> **MATERIAL FOR THIS EXERCISE**
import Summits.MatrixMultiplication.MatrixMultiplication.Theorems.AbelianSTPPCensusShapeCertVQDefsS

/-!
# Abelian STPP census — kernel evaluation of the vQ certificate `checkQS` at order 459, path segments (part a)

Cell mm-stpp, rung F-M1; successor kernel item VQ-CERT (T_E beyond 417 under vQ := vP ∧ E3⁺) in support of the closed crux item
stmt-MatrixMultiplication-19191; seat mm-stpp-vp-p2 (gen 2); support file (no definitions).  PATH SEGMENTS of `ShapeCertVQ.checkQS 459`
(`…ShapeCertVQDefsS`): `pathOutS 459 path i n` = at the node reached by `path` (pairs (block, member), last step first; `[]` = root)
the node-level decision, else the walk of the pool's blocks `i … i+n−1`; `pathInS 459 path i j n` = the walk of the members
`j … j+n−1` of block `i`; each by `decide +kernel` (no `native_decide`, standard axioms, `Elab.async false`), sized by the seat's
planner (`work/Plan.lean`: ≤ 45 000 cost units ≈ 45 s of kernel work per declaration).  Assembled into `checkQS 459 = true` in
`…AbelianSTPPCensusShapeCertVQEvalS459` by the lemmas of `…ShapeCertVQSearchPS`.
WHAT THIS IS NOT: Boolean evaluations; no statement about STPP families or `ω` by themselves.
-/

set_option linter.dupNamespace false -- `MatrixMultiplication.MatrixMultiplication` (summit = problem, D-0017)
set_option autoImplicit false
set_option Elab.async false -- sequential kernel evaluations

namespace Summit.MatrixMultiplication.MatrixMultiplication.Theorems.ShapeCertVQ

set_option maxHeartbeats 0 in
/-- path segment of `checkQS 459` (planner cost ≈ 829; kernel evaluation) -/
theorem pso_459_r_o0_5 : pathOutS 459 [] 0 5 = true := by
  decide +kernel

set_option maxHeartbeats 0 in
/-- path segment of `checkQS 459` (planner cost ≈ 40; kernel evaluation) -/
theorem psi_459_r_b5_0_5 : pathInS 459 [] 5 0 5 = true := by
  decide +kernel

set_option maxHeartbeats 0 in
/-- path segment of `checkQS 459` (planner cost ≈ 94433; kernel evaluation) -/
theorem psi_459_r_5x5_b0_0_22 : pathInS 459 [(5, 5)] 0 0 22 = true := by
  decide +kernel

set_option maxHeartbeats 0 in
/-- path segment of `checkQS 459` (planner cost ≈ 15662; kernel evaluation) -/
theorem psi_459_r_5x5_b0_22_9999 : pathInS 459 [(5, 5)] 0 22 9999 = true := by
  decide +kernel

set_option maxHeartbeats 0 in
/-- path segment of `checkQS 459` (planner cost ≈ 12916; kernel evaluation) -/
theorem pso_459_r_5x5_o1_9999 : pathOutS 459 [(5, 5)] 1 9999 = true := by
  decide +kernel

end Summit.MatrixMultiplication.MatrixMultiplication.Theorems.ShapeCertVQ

* * *

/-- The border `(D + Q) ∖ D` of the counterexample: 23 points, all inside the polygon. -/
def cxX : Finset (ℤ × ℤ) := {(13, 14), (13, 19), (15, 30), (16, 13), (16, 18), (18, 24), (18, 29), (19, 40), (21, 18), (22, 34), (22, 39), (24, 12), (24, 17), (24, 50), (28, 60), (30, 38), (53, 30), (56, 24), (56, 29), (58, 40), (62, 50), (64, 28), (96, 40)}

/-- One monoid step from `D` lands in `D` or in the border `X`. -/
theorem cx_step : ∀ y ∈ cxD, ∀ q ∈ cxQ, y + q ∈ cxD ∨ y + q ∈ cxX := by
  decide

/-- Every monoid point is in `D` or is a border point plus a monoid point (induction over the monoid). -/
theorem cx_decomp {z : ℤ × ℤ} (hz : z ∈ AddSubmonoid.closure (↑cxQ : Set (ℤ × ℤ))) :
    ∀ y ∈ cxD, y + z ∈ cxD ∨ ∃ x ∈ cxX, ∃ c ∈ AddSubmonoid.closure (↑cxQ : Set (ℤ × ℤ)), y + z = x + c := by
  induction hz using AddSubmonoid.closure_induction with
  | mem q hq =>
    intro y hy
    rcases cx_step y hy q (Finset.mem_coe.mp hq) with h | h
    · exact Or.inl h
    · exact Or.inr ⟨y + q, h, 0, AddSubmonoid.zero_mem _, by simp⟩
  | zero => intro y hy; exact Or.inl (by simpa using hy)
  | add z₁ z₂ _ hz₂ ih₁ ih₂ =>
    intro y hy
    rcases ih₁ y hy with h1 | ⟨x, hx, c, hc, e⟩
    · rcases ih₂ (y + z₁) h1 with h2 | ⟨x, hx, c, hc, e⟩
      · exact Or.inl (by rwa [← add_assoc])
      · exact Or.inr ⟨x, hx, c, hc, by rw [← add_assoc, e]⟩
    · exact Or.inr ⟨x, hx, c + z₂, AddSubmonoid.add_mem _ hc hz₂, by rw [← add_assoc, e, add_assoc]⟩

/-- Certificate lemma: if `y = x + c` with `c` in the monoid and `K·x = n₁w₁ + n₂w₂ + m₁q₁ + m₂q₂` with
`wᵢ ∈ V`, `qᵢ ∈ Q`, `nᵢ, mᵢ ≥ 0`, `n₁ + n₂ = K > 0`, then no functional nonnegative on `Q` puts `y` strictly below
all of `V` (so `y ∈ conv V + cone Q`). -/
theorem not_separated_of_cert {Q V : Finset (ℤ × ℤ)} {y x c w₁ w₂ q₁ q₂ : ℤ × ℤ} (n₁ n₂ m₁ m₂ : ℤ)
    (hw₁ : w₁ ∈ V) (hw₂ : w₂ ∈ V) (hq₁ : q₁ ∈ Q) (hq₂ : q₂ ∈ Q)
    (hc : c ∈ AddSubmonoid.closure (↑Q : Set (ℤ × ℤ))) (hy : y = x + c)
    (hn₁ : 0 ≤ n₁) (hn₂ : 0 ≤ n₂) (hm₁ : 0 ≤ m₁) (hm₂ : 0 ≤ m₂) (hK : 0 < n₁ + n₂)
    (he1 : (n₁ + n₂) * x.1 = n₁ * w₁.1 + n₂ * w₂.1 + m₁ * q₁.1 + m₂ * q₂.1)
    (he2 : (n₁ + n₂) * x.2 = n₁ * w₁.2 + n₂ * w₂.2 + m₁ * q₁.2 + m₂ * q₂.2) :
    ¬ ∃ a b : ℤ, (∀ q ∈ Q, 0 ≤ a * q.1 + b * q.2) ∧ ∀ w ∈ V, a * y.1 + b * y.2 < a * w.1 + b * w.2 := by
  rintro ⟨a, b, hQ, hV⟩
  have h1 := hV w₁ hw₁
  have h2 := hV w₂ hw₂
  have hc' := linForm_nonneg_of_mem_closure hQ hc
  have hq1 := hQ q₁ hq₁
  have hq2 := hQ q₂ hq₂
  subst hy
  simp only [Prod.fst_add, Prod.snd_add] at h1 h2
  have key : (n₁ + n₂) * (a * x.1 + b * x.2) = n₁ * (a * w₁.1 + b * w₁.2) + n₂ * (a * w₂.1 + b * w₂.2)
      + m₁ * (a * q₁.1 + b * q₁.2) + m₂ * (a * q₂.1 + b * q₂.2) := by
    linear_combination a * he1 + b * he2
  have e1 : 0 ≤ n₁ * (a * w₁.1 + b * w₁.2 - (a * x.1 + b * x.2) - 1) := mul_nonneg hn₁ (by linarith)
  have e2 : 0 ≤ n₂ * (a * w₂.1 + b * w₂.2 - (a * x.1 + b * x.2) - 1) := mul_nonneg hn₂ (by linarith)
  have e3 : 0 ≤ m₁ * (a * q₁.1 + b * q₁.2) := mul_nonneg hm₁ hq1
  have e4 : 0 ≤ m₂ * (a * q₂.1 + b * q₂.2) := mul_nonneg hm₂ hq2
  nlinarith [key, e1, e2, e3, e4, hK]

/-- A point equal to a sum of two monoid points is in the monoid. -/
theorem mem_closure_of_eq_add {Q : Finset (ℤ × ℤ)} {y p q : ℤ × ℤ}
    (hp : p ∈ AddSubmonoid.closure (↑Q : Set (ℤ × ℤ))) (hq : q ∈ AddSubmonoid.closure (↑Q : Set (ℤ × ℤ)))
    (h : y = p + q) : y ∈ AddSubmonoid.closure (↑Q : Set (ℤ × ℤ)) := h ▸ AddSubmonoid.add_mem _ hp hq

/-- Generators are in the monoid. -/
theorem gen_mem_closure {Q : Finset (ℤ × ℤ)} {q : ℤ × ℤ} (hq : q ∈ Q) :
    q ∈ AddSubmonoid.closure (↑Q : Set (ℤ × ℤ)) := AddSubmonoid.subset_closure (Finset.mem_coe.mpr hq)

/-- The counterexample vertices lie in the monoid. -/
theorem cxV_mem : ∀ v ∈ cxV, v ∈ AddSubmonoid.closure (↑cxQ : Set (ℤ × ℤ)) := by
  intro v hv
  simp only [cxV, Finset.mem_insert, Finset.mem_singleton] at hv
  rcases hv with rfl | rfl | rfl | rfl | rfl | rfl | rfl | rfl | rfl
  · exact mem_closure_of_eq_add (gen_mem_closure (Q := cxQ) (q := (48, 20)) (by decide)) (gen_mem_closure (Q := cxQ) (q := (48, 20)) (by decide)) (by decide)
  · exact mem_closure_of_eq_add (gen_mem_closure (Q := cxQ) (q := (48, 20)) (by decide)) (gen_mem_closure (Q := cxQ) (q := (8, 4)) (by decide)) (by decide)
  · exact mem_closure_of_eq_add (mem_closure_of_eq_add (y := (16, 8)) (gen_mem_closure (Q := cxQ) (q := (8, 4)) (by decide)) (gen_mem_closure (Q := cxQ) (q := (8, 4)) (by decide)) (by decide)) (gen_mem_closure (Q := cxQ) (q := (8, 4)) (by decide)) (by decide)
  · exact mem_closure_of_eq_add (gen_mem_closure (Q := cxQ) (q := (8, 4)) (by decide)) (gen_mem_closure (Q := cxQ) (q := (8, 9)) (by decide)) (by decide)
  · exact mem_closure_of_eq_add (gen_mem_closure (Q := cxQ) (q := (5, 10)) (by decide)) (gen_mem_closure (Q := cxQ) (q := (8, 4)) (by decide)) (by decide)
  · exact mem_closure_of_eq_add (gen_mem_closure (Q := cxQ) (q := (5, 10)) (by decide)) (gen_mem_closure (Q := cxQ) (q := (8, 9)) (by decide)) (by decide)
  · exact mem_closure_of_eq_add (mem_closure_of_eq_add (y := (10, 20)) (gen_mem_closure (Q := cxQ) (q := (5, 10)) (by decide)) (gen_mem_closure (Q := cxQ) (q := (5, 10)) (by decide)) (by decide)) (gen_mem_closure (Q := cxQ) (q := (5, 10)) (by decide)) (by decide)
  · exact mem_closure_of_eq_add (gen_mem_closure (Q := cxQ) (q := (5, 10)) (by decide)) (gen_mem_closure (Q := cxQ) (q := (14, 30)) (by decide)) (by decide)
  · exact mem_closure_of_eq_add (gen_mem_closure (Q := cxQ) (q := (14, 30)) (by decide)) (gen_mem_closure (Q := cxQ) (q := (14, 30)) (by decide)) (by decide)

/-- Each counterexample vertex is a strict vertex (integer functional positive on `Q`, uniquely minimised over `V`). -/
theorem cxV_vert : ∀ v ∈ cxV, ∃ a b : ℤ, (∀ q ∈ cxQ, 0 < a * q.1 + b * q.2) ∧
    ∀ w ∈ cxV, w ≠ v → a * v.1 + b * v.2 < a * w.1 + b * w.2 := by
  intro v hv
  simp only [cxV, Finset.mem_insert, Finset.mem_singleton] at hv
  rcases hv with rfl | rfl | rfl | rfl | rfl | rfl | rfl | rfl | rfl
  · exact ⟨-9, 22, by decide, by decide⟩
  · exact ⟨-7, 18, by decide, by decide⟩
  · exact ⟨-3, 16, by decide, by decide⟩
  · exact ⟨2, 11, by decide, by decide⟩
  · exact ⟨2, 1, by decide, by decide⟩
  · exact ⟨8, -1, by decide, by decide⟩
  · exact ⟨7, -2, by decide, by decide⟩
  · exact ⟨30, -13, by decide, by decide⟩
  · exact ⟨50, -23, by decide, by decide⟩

> **WHAT THIS TASK INVOLVES**
Among the entries above, copy exactly only the lines starting with the one containing "theorem cxV_vert : ∀" and going through the one containing "-23, by decide, by decide⟩", both ends included.

> **REPLY TO THE TASK**
theorem cxV_vert : ∀ v ∈ cxV, ∃ a b : ℤ, (∀ q ∈ cxQ, 0 < a * q.1 + b * q.2) ∧
    ∀ w ∈ cxV, w ≠ v → a * v.1 + b * v.2 < a * w.1 + b * w.2 := by
  intro v hv
  simp only [cxV, Finset.mem_insert, Finset.mem_singleton] at hv
  rcases hv with rfl | rfl | rfl | rfl | rfl | rfl | rfl | rfl | rfl
  · exact ⟨-9, 22, by decide, by decide⟩
  · exact ⟨-7, 18, by decide, by decide⟩
  · exact ⟨-3, 16, by decide, by decide⟩
  · exact ⟨2, 11, by decide, by decide⟩
  · exact ⟨2, 1, by decide, by decide⟩
  · exact ⟨8, -1, by decide, by decide⟩
  · exact ⟨7, -2, by decide, by decide⟩
  · exact ⟨30, -13, by decide, by decide⟩
  · exact ⟨50, -23, by decide, by decide⟩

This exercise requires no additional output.